2 – This study does not add much to what was already known for the one-dimensional ideal Fermi gas (even in a trap and/or with delta impurities). The (huge) literature in solid-state physics and in atomic physics on non-interacting fermions in 1D is partly overlooked by the authors.
Report
In this theoretical work, the authors pursue the study of the one-dimensional non-interacting Fermi gas (this is the continuation of a series of at least seven papers). Their main focus is on the gas being trapped by an external potential and containing one or two delta-impurities that modify the density. At long distance, the impurities give rise to Friedel oscillations in the density, at short distance they deplete (repulsive) or enhance (attractive) the local density. When there are two impurities, they interact via a kind of Casimir interaction. There is an interesting filling transition when a sufficiently attractive impurity is placed outside of the support of the gas’ density.
The article is well and carefully written. The work is mainly technical and a bit academic considering the venerable age of the subject (almost a century, starting with Sommerfeld 1927).
Do we learn something about non-interacting fermions that we did not know before? Maybe the filling transition. The rest, I believe, is mostly well-known, even if the exact formulas were maybe not obtained before. If it is really original, then the authors should show that they have carefully explored the literature.
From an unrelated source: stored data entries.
import Literature.Geometry.Lorentzian.KerrConvergence
import Literature.Geometry.Lorentzian.CausalityProofs
import Literature.Geometry.Lorentzian.Isometry
import HarnessLib

/-!
# Blow-up limits of a spacetime at an ideal point; tangent profiles

A **tangent profile** of a time-oriented Lorentzian manifold `(M, g, τ)` at an ideal point is a
blow-up limit of `(M, g)` at that point *modulo scaling and diffeomorphisms*: the Lorentzian
transcription of Hamilton's blow-up limits of Ricci flows / Cheeger–Gromov geometric limits
(Morgan–Tian 2007, Def. 5.3 (geometric limit: exhaustion `V_k`, embeddings `φ_k`,
`φ_k^* g_k → g_∞` uniformly on compact sets in `C^∞`) and Def. 5.32 (blow-up limit: the same
for the rescaled sequence `Q_k g_k`, `Q_k → ∞`)), with the rescaling written exactly as in the
asymptotically self-similar regime of the Einstein vacuum equations (Rodnianski–
Shlapentokh-Rothman, GAFA 28 (2018), §1: `g_λ := λ⁻² Φ_λ^* g` for the scaling diffeomorphisms
`Φ_λ`, `λ ↓ 0`; Thm. 1.2 "self-similar extraction": `g_{λ_i} → g_sim`), and with the base
*point* of the pointed convergence replaced by an *ideal point* of the causal boundary — a
terminal indecomposable past set `P = I⁻[γ]` (Geroch–Kronheimer–Penrose 1972; in the tree
`LorentzianMetric.IsTIP`, `CauchyDevelopment.FirstNakedPoint`, file `IdealPoints`) — because the
points at which one blows up (first singularities, vertices of self-similar solutions) are not
points of the manifold. (`IdealPoints` is not imported: the notion here is stated for an
arbitrary marked subset `P`, and the two predicates are simply conjoined by their users, e.g.
`𝒟.FirstNakedPoint P ∧ 𝒟.IsTangentProfileAt P 𝓩 P₀ 2`.)

## Contents (namespace `Literature.Geometry.Lorentzian.Spacetime`)

* `Spacetime.blowupDeviation 𝓢 𝓩 ψ ƛ χ x`: the components, in a local parametrisation
  `χ : V → Z` (`V` open in `ℝᵈ`), of the rescaled deviation `ƛ⁻² (ψ ∘ χ)^* g − χ^* g_Z` of the
  pulled-back spacetime metric from the profile metric — an honest continuous bilinear form on
  `ℝᵈ`, whose coordinate derivatives are Mathlib's `iteratedFDeriv` (the pattern of
  `Spacetime.deviation` in `KerrConvergence`).
* `Spacetime.BlowupSequence 𝓢 P 𝓩 P₀ k` (hypothesis structure = the data of Morgan–Tian
  Def. 5.3/5.32): scales `ƛₙ > 0`, `ƛₙ → 0`, and maps `ψₙ : Z → M` which near every compact
  subset of `Z` are eventually time-orientation preserving smooth open embeddings, such that
  `ƛₙ⁻² ψₙ^* g → g_Z` in `Cᵏ` on compact subsets of every local parametrisation, and which are
  **centred at the ideal point**: the pulled-back pasts `ψₙ⁻¹(P)` converge to the marked past
  `P₀ ⊆ Z` of the vertex, locally uniformly off `∂P₀`.
* `Spacetime.IsTangentProfileAt 𝓢 P 𝓩 P₀ k : Prop` — `(Z, g_Z, P₀)` is a `Cᵏ` tangent
  profile (blow-up limit) of `(M, g)` at the ideal point `P` — and its API:
  `BlowupSequence.ofLE` / `IsTangentProfileAt.of_le` (antitone in `k`),
  `BlowupSequence.comp` / `IsTangentProfileAt.comp_strictMono` (subsequences),
  `IsTangentProfileAt.nonempty` (a profile with nonempty vertex past is tangent only to a
  nonempty past set).
* Sanity (namespace `Literature.Geometry.Lorentzian.Minkowski`): the dilations
  `Minkowski.dilation c = Φ_c : x ↦ c • x` of `ℝ⁴₁` satisfy `Φ_c^* η = c² η`
  (`pullbackBilin_dilation`), preserve `I⁻(0)` (`smul_mem_chronologicalPast_zero_iff`), and the
  rescaled deviation `c⁻² (Φ_c ∘ χ)^* η − χ^* η` vanishes identically
  (`blowupDeviation_dilation`); hence `Minkowski.selfBlowupSequence` (scales `1/(n+1)`) and
  **`Minkowski.isTangentProfileAt_self`: Minkowski spacetime with the marked past `I⁻(0)`
  (`Minkowski.originPast`) is a `Cᵏ` tangent profile of itself at `I⁻(0)` for every `k`** — the
  structure is inhabited and the scaling convention is the one under which Minkowski space is
  self-similar (Rodnianski–Shlapentokh-Rothman 2018, §1).

## Design choices

* **The limit object is a spacetime with a marked past set.** The vertex of a self-similar
  profile (Rodnianski–Shlapentokh-Rothman 2018, §1: the point `(u, v) = (0, 0)` "blown up" by
  `Φ_λ⁻¹`) is not a point of the profile, and the first singular point of a development is not
  a point of the development; both are ideal points, i.e. TIPs (Geroch–Kronheimer–Penrose 1972;
  Hawking–Ellis 1973, §6.8). In pointed Cheeger–Gromov convergence the embeddings are centred
  by `φ_k(x_∞) = x_k` (Morgan–Tian Def. 5.3 (2)); for a point `p` of a (distinguishing)
  spacetime the chronological past `I⁻(p)` determines `p`, so the causal transcription of
  "`φ_k` is centred at the base point" is "**the pulled-back pasts converge to the past of the
  vertex**": compact subsets of `P₀` are eventually mapped into `P`, compact subsets of
  `Z ∖ closure P₀` eventually into `M ∖ P` (`eventually_mapsTo`, `eventually_mapsTo_compl`).
  When `∂P₀` is the past null cone of the vertex inside `Z` (a regular vertex past cone), the
  second clause also fixes the centring *in time* (an embedding centred at an earlier point of
  the generator of `P`, at distance `≫ ƛₙ`, pulls `P` back to all of `Z`). The profile is
  therefore passed as a pair `(𝓩, P₀)`; a bundled self-similar profile supplies
  `P₀ :=` the TIP of its vertex.
* **No exhaustion is chosen.** Instead of Morgan–Tian's increasing precompact exhaustion
  `V_1 ⊆ V_2 ⊆ ⋯` with embeddings `φ_k : V_k → U_k`, the maps `ψₙ` are total functions on `Z`
  required to be, near every compact set, *eventually* smooth time-oriented open embeddings;
  every compact set lies in some `V_k`, and conversely a diagonal argument over a countable
  compact exhaustion of the (second countable) carrier recovers an exhaustion, so nothing is
  lost, and no partial functions or junk values enter the convergence clause (outside the good
  neighbourhoods the pullback `pullbackBilin` is Mathlib's junk `0`, never tested).
* **`Cᵏ_loc` convergence is tested in every local parametrisation** `χ : V → Z` (smooth open
  embedding of an open `V ⊆ ℝᵈ`), on every compact `C ⊆ V`, by the unweighted `Cᵏ` sup norm
  `supCkENorm` of `KerrConvergence` applied to the extension by zero of the coordinate
  components — for fixed `χ`, `C`, `k` these norms are equivalent to those of any finite atlas,
  so this is ordinary `Cᵏ` convergence on compact sets, stated without choosing an atlas.
* **Scales** are an arbitrary positive null sequence (Rodnianski–Shlapentokh-Rothman take them
  monotonically decreasing; `BlowupSequence.comp` passes to subsequences). `k` is a parameter;
  "`Cᵏ_loc` for some `k ≥ 2`" is `IsTangentProfileAt … 2` by `IsTangentProfileAt.of_le`.
* Both spacetimes have the same dimension `d` and smooth (`C^∞`) metrics (`Spacetime d`); a
  `Cᵏ_loc` limit of smooth metrics with `k ≥ 2` is the intended use (profiles tangent to smooth
  solutions), rougher "threshold" profiles are deliberately out of scope of this structure.

## What is NOT here

No existence or uniqueness statement: extracting a blow-up limit needs compactness
(curvature/injectivity-radius control in the Riemannian case, Morgan–Tian Thm. 5.6; a
scale-critical a priori estimate in the vacuum case, Rodnianski–Shlapentokh-Rothman 2018,
Thm. 1.2), and uniqueness up to isometry needs the analogue of Morgan–Tian's condition (2b)
or a monotone quantity; these are theorems about the notion, not part of it. Self-similarity
of the limit is likewise not built in (it is a property of `𝓩`, cf. the definition request
`SelfSimilarVacuumProfile`), nor is any field equation.

## Mathlib / tree

Mathlib has no Cheeger–Gromov convergence, no Lorentzian geometry; we use `TopologicalSpace.Opens`
(open submanifolds of `ℝᵈ` and of the carrier), `ContMDiff(On)`, `Topology.IsOpenEmbedding`,
`mfderiv` (inside `pullbackBilin`, `Isometry`), `iteratedFDeriv` (inside `supCkENorm`,
`KerrConvergence`), `Filter.Tendsto`/`Filter.Eventually` along `atTop`, and for the sanity section
`ContinuousLinearMap.mfderiv_eq`, `Homeomorph.smulOfNeZero`, `Function.extend_zero`. From the
tree: `Spacetime` (`LorentzianMetric`), `pullbackBilin` (`Isometry`), `supCkENorm`,
`Minkowski.spacetime` (`KerrConvergence`, `KerrSchild`), `TimeOrientation.IsFutureDirected`,
`velocity` (`Geodesic`), `LorentzianMetric.chronologicalPast` (`Causality`),
`IsTimelike.smul` / `IsFutureDirected.smul` (`CausalityProofs`).

## References

* J. Morgan, G. Tian, *Ricci flow and the Poincaré conjecture*, Clay Math. Monographs 3, AMS
  2007, Ch. 5, Def. 5.3 (geometric limits, partial geometric limits), Def. 5.32 (blow-up
  limits), Lemma 5.5 (uniqueness up to isometry).
* R. S. Hamilton, *The formation of singularities in the Ricci flow*, Surveys in Differential
  Geometry II (1995), §16 (limits of dilations about a singularity).
* I. Rodnianski, Y. Shlapentokh-Rothman, *The asymptotically self-similar regime for the
  Einstein vacuum equations*, GAFA 28 (2018) 755–878, §1 (scaling diffeomorphisms `Φ_λ`,
  `g_λ = λ⁻² Φ_λ^* g`, scaling vector field `K`), Thm. 1.2 (self-similar extraction).
* I. Rodnianski, Y. Shlapentokh-Rothman, *Naked singularities for the Einstein vacuum
  equations: the exterior solution*, Ann. of Math. 198 (2023), §1 (the singularity as the
  vertex of a regular past light cone).
* R. Geroch, E. H. Kronheimer, R. Penrose, *Ideal points in space-time*, Proc. R. Soc. A 327
  (1972) 545–567 (TIPs `I⁻[γ]`); S. W. Hawking, G. F. R. Ellis 1973, §6.8.
-/

noncomputable section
I suggest digging seriously in the following fields: solid-state physics (the electron gas., but also the XX spin ½ chain that, via Jordan-Wigner transformation, is equivalent to non-interacting fermions) and in cold atomic gases (either with spin-polarized fermionic atoms or with impenetrable bosonic atoms, the so-called Tonks-Girardeau gas).
Examples of relevant papers:
- on the inhomogeneous electron gas: Kohn and Sham, Phys. Rev. 137, A1697 (1965). See also Kohn and Majumdar, Phys. Rev. 138, A1617 (1965).
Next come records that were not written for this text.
/-- On the full profile `d(b) < 5p`: `3b₀ < 6p + 3b₆ + 3b₇` and `b₁, …, b₅ ≥ b₆ ≥ b₇ ≥ p`. -/
theorem d_lt_five_fullProfile (hs : Sorted7 b) (hP : (p : ℤ) ≤ b 7) (hF2 : b 0 < 2 * (p : ℤ) + b 6 + b 7) : dOf b < 5 * (p : ℤ) := by
  obtain ⟨h21, h32, h43, h54, h65, h76⟩ := sorted7_chain hs
  rw [DecompositionWholeCone.dOf_expand]; linarith

/-- All seven parameters reach `p` once the least one does. -/
theorem long_of_sorted (hs : Sorted7 b) (hP : (p : ℤ) ≤ b 7) : ∀ i ∈ range 7, (p : ℤ) ≤ b (i + 1) := by
  obtain ⟨h21, h32, h43, h54, h65, h76⟩ := sorted7_chain hs
  intro i hi
  have hi7 := mem_range.1 hi
  interval_cases i <;> simp only [Nat.reduceAdd] <;> linarith

/-- **THEOREM ZL5 on the full profile at `4p ≤ d`, general `b`**: `v_p(Cas_j(b)) ≥ −11 = 9 − 2M` in the frame `(10, [1,−6,−6,1])` — the corner left open by
`pathAccounting_fullProfile` (gen 17: exact valuations `−11` there, «an uncatalogued rung» then; it is gen 21's THEOREM ZL5). -/
theorem cas_ge_neg11 (hb : InPolytope b) (hs : Sorted7 b) (hbj : InPolytope (shift b j)) (hj1 : 1 ≤ j) (hj7 : j ≤ 7)
    (hprime : p.Prime) (hp5 : 5 ≤ p) (hwin : (b 0 + 2 : ℤ) < (p : ℤ) ^ 2) (hP : (p : ℤ) ≤ b 7) (hQ : (p : ℤ) + b 1 + b 2 ≤ b 0)
    (hF1 : b 1 < 2 * (p : ℤ)) (hF2 : b 0 < 2 * (p : ℤ) + b 6 + b 7) (hd : 4 * (p : ℤ) ≤ dOf b) (hcas : casoratian b j ≠ 0) :
    (-11 : ℤ) ≤ padicValRat p (casoratian b j) := by
  haveI : Fact p.Prime := ⟨hprime⟩
  have hp2 : p % 2 = 1 := Nat.odd_iff.1 (hprime.odd_of_ne_two (by omega))
  obtain ⟨h0, hb1, hb2, -, -, -, -, -, -⟩ := box hb
  have hpb : (p : ℤ) ≤ b 0 := by linarith
  have hlong := long_of_sorted hs hP
  have hdeg : (p : ℤ) * (((10 : ℕ) : ℤ) - 2) ≤ 2 * dOf b + 1 := by push_cast; linarith
  have hD : ∀ T ∈ ([[1, -6, -6, 1]] : List (List ℤ)), T.reverse = T := by decide
  rcases Int.emod_two_eq_zero_or_one (b 0) with hr | hr
  · exact cover_ZL5d8_long hb hbj hj1 hj7 hprime hp5 hpb hwin hlong (cover_ev hb hs hP hQ hF1 hF2 hp5 hp2 hr) (M := 10) (by norm_num)
      (by decide) hD (S := []) (by decide) (by rw [oddFlag_false hr]; decide) hdeg (T := [1, -6, -6, 1]) (by decide)
      (by rw [oddFlag_false hr]; exact checkL5_ev) (by norm_num) hcas
  · exact cover_ZL5d8_long hb hbj hj1 hj7 hprime hp5 hpb hwin hlong (cover_od hb hs hP hQ hF1 hF2 hp5 hp2 hr) (M := 10) (by norm_num)
      (by decide) hD (S := []) (by decide) (by rw [oddFlag_true hr]; decide) hdeg (T := [1, -6, -6, 1]) (by decide)
      (by rw [oddFlag_true hr]; exact checkL5_od) (by norm_num) hcas
include hz hGr₁ hGr₂ in
/-- **`Λ(L^Δ(λₛ)) = λₛ·λₛ` AT A FLAT STAGE** ([MumfordFogartyKirwan1994] Prop. 6.10 for a homomorphism which is a polarization only generically):
`A` a domain, `K = Frac A`, the stage `P ⊗ D(s) → D(s)` flat, `P ⊗ D(s)` and `P ⊗ Spec K` locally Noetherian; `𝒜ₜ` over `P ⊗ D(t)` with dual
pair `Dₜ`, `pol` a polarization of `(𝒜ₜ)_K` for the base-changed dual pair, `σ : s ⟶ t`, `λₛ : 𝒜ₜ|ₛ → Âₜ|ₛ` a homomorphism restricting to
`pol.lam` along the relative leg (★ `facObjIso` clause `hz`), `Gr = (1, λₛ)` its graph; then EVERY homomorphism `lamL : 𝒜ₜ|ₛ → Âₜ|ₛ` classifying
the Mumford family of `L^Δ(λₛ) = Gr^*𝒫ₛ` equals `λₛ·λₛ`.  Proof: at each geometric point `ȳ` of the generic base, `λ̄ₛ = Λ(𝒪(Θ))` at `ȳ ≫ ℓ`
(★ `forall_exists_isAmple_isLambdaOfAt_leg_of_polarization`), so `lamL` and `λₛ·λₛ` agree after base change to `ȳ ≫ ℓ` (★
`pullback_map_eq_pullback_map_mul_self`); hence their base changes along the relative leg `ℓ` agree (§1 over `P ⊗ Spec K`), hence they agree
(★ `stage_hom_eq_of_generic_eq`: `𝒜ₜ|ₛ` flat, `Âₜ|ₛ` separated, `ℓ` schematically dominant).
[cite: MumfordFogartyKirwan1994, Ch. 6 §2 Proposition 6.10 (p. 121)] [cite: EGAIV3, 11.10.5] -/
theorem classify_LDelta_eq_mul_self_of_generic_polarization
    (lamL : (𝒜ₜ.baseChange (stageOver (nonZeroDivisors A) P σ).hom).X ⟶ (Dₜ.baseChange (stageOver (nonZeroDivisors A) P σ).hom).hat.X)
    [IsMonHom lamL]
    (hlamL : ∀ ⦃T : Over (stageOver (nonZeroDivisors A) P σ).left⦄ (u : T ⟶ (𝒜ₜ.baseChange (stageOver (nonZeroDivisors A) P σ).hom).X),
      Nonempty ((Scheme.Modules.pullback ((𝒜ₜ.baseChange (stageOver (nonZeroDivisors A) P σ).hom).X ◁ (u ≫ lamL)).left).obj
          (Dₜ.baseChange (stageOver (nonZeroDivisors A) P σ).hom).P ≅
        (Scheme.Modules.pullback ((𝒜ₜ.baseChange (stageOver (nonZeroDivisors A) P σ).hom).X ◁ u).left).obj
          ((𝒜ₜ.baseChange (stageOver (nonZeroDivisors A) P σ).hom).mumfordBundle
            ((Scheme.Modules.pullback Gr).obj (Dₜ.baseChange (stageOver (nonZeroDivisors A) P σ).hom).P)))) :
    lamL = lamₛ * lamₛ := by
  -- abbreviations
  let 𝒜₁ := 𝒜ₜ.baseChange (stageOver (nonZeroDivisors A) P σ).hom
  let D₁ : 𝒜₁.DualPair := Dₜ.baseChange (stageOver (nonZeroDivisors A) P σ).hom
  haveI : IsLocallyNoetherian (stageOver (nonZeroDivisors A) P σ).left :=
    inferInstanceAs (IsLocallyNoetherian (P ⊗ (baseDiagram (nonZeroDivisors A)).obj s).left)
  haveI : IsLocallyNoetherian (genOver (nonZeroDivisors A) K P t).left :=
    inferInstanceAs (IsLocallyNoetherian (P ⊗ specOver A K).left)
  haveI : IsCommMonObj D₁.hat.X := D₁.hat.isCommMonObj_of_isLocallyNoetherian_base
  haveI : IsMonHom (lamₛ * lamₛ) := D₁.hat.isMonHom_mul lamₛ lamₛ
  -- the rigidification `ε^*[L^Δ(λₛ)] = 1` (proof of ★ `Polarization.cechPic_pullback_unitSection_detClass_LDelta_eq_one`, for a homomorphism)
  have hgr : 𝒜₁.unitSection ≫ Gr = D₁.hat.unitSection ≫ 𝒜₁.unitSlice D₁.hat := by
    apply pullback.hom_ext
    · rw [Category.assoc, hGr₁, Category.comp_id, Category.assoc, AbelianSchemeOver.unitSlice_fst, ← Category.assoc,
        D₁.hat.unitSection_comp_hom, Category.id_comp]
    · rw [Category.assoc, hGr₂, Category.assoc, AbelianSchemeOver.unitSlice_snd, Category.comp_id]
      change (η[𝒜₁.X]).left ≫ lamₛ.left = (η[D₁.hat.X]).left
      rw [← Over.comp_left, IsMonHom.one_hom]
  have hε : CechPic.pullback 𝒜₁.unitSection (detClass (HasRank.isFiniteLocallyFree' (hasRank_pullback Gr D₁.hasRank_one))) = 1 := by
    obtain ⟨r⟩ := D₁.rigid
    rw [(detClass_eq_of_iso (Iso.refl _) _ ((HasRank.isFiniteLocallyFree' D₁.hasRank_one).pullback Gr)).trans
        (detClass_pullback Gr (HasRank.isFiniteLocallyFree' D₁.hasRank_one)),
      ← CechPic.pullback_comp, hgr, CechPic.pullback_comp,
      ← detClass_pullback (𝒜₁.unitSlice D₁.hat) (HasRank.isFiniteLocallyFree' D₁.hasRank_one),
      detClass_eq_of_iso r ((HasRank.isFiniteLocallyFree' D₁.hasRank_one).pullback _)
        (HasRank.isFiniteLocallyFree' hasRank_unitModule),
      detClass_unitModule_eq_one, map_one]
  -- `hlamL` in the `pullbackP` spelling of ★ `pullback_map_eq_pullback_map_mul_self`
  have hlamL' : ∀ ⦃T : Over (stageOver (nonZeroDivisors A) P σ).left⦄ (u : T ⟶ 𝒜₁.X),
      Nonempty (D₁.pullbackP T.hom (u ≫ lamL).left (Over.w _) ≅
        (Scheme.Modules.pullback (𝒜₁.X ◁ u).left).obj (𝒜₁.mumfordBundle ((Scheme.Modules.pullback Gr).obj D₁.P))) :=
    fun T u => by rw [D₁.pullbackP_eq_pullback_whiskerLeft]; exact hlamL u
  -- (3) equality at the stage from equality along the relative leg
  haveI : Flat 𝒜₁.X.hom := by haveI := 𝒜₁.isSmooth; infer_instance
  haveI : IsSeparated D₁.hat.X.hom := by haveI := D₁.hat.isProper; infer_instance
  apply stage_hom_eq_of_generic_eq K σ
  -- (2) equality along the leg from equality at every geometric point of the generic base
  refine pullback_map_eq_of_forall_geometricPoint_comp (relLeg (nonZeroDivisors A) K P σ).left 𝒜₁ D₁.hat lamL (lamₛ * lamₛ)
    fun Ω _ _ yb => ?_
  -- (1) the pointwise Prop. 6.10 at `ȳ ≫ ℓ`, with the transported witness
  obtain ⟨Θ, -, hΛ⟩ := forall_exists_isAmple_isLambdaOfAt_leg_of_polarization K σ 𝒜ₜ Dₜ pol lamₛ hz Ω yb
  exact 𝒜₁.pullback_map_eq_pullback_map_mul_self D₁ (yb ≫ (relLeg (nonZeroDivisors A) K P σ).left) lamₛ Gr hGr₁ hGr₂ hε lamL hlamL'
    ⟨Θ, hΛ⟩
- on the Tonks-Girardeau gas with an impurity (repulsive or attractive): Goold, Krych, Idziaszek, Fogarty and Busch, New J. Phys. 12, 093041 (2010). Fu and Rojo, PRA 74, 013620 (2006).
But there are probably much more relevant references.
Questions/remarks:
- in the title or in the abstract it is not mentioned that the study is restricted to one dimension. Although this becomes obvious in the core of the article, it should be specified in the title or at least in the abstract.
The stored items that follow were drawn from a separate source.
import Summits.BirchSwinnertonDyer.BirchSwinnertonDyer.Theses.PrintX8VSC
import Summits.BirchSwinnertonDyer.BirchSwinnertonDyer.Theorems.PrintX8VSInputHondaSystemPrimalPadic
import Summits.BirchSwinnertonDyer.BirchSwinnertonDyer.Theorems.PrintX8VSInputHondaSystemPrimalTransport
import Summits.BirchSwinnertonDyer.BirchSwinnertonDyer.Theorems.PrintX8VSInputHondaSystemDualClauses
import HarnessLib

/-!
# Route `PrintX8VSC` (print-keyed repair twin of `PrintX8VS`; born 2026-08-28T22:36Z), aside item stmt-BirchSwinnertonDyer-23750
# `InputHondaSystem` — Sprung 2012 Thm. 2.2 (existence of a Honda system) — PROVED, by the kernel proof already landed for its
# `PrintX8VS` / `PrintX8` twin item 20413 (`Theorems.thm22_exists_isHondaSystem_holds`, INPUTS seat `bsd-inputs-honda-p1`)

Cell `bsd-ssimc`, width seat `cruxlead-stmt-BirchSwinnertonDyer-19875-w3` (gen 10) under the 19875 LEAD. The born aside decl
`PrintX8VSC.InputHondaSystem` unfolds to the named fact `Sprung2012.thm22_exists_isHondaSystem`, which is a tree THEOREM: the proof of
`Theorems/PrintX8VSInputHondaSystem.lean` (route files `PrintX8VS`/`PrintX8` imported there) is repeated here token for token over its three
ROUTE-FREE helper files (`…InputHondaSystemPrimalPadic`, `…PrimalTransport`, `…DualClauses`: the primal Honda data in the `p`-adic model,
their transport to `ℚ_v`, and Sprung's relations), so that this closer imports only the `PrintX8VSC` route file. Effect: the route's
displayed print input «Honda system» (conjunct (ii) of `PublishedInputsX8Contra`) is a theorem, not a citation. HONEST FRAMING: no new
mathematics in this file; BSD / K′ / C′ / MC′ untouched.

References: [Sprung2012] Thm. 2.2 (p. 1487), Cor. 2.10 (p. 1489); [Kobayashi2003] Lemma 8.9, Prop. 8.11, Prop. 8.12; route file
`Theses/PrintX8VSC.lean` (rev 2, item 23750); tree `Theorems/PrintX8VSInputHondaSystem.lean` (twin closer, item 20413).
-/

set_option autoImplicit false
-- justification: the mandated namespace `Summit.BirchSwinnertonDyer.BirchSwinnertonDyer.Theorems`
-- (single-conjunct summit, Sub = Summit) repeats a segment by design (D-0017).
set_option linter.dupNamespace false

noncomputable section

namespace Summit.BirchSwinnertonDyer.BirchSwinnertonDyer.Theorems.PrintX8VSCGlue

open Literature Literature.NumberTheory.EllipticCurves
  Summit.BirchSwinnertonDyer.BirchSwinnertonDyer.Theorems
  Summit.BirchSwinnertonDyer.BirchSwinnertonDyer.Theses.PrintX8VSC

/-- **Item stmt-BirchSwinnertonDyer-23750 `PrintX8VSC.InputHondaSystem` — Sprung 2012 Thm. 2.2 — holds**: for `W/ℚ` elliptic and
globally minimal, `p ≠ 2` of good reduction with `p ∣ a_p`, a cyclotomic `κ` with topological generator `γ`, the place `v ∋ p` and a local
lift `g` of the generator, there is a Honda system `(c_{−1}, (c_n)_n)`. Proof = `Theorems.thm22_exists_isHondaSystem_holds` token for token
(primal Honda data in the `p`-adic model, transported to `ℚ_v`, `IsHondaSystem` from the primal relations). Unconditional.
[cite: Sprung2012, Thm. 2.2 (p. 1487), Cor. 2.10 (p. 1489)] [cite: Kobayashi2003, Lemma 8.9, Prop. 8.11, Prop. 8.12] -/
theorem inputHondaSystem_holds : Theses.PrintX8VSC.InputHondaSystem := by
  unfold Theses.PrintX8VSC.InputHondaSystem
  intro W _ _ p _ hp2 hgood hap κ γ hκ _ _ v hv g hg
  obtain ⟨cneg, c, N, hN, hcneg, hc, hR0, hR1, hRn, hGEN, hGEN0⟩ :=
    SprungHonda.primalHonda_adicCompletion_of_padic W κ (W.frobeniusTrace p) v hv
      (fun ι ↦ SprungHonda.exists_primalHonda_padic W hp2 hgood hap κ hκ ι)
  exact ⟨cneg, c, SprungHonda.isHondaSystem_of_primal κ (closureEmb (K := ℚ) (v.adicCompletion ℚ)) W
    (SprungHonda.intCast_sub_two_isUnit_of_dvd hp2 hap).2 hg hN hcneg hc hR0 hR1 hRn hGEN hGEN0⟩

end Summit.BirchSwinnertonDyer.BirchSwinnertonDyer.Theorems.PrintX8VSCGlue

end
- what is called the kernel in the present work is usually called the reduced single-particle density matrix in the solid-state literature on the Fermi gas (e.g. in Kohn and Majumdar, Phys Rev 1965).
- the notation lambda introduced near equation (9) is a bit strange for a quantity which is the inverse of a length (usually lambda stands for a wavelength and k or q or kappa for an inverse length). In the same vein, the authors use k to label their eigenvalues and eigenvectors but here k is not the momentum which is not conserved due both to the potential and to the impurities. Nevertheless, they use k_F (which is the standard notation) to denote the Fermi momentum. This is a bit confusing. It would be better to have another label for quantum numbers k that are not momenta.
- It would have been interesting to discuss the phase-shifts in the Friedel oscillations contained in equation (69).
- Equation (82) is simply the standard mean-field result: interaction strength times local density = g rho.
Requested changes
1 - Authors should make clearer what was known before and what is truly new. This is especially important for a subject with such a long history. In particular, they should make a detailed comparison with Kohn and Sham 1965 and with results for delta-impurities in the Tonks-Girardeau gas.
2 - Experiments are mentioned in the conclusion but no reference is given. It would be interesting for the reader to have such an experimental motivation. For example, Paredes et al. Nature 2004; Wenz et al., Science 2013. But there are probably better references.
Typos:
3- in equation (70) a parenthesis stands alone in the denominator
4- just above section 7.2, “This is expected since that the edge...”: remove “that”
5- in footnote [33], fermi should be Fermi
6 - Acronyms (even well-known) should still be defined: GUE, PDF, RMT, etc.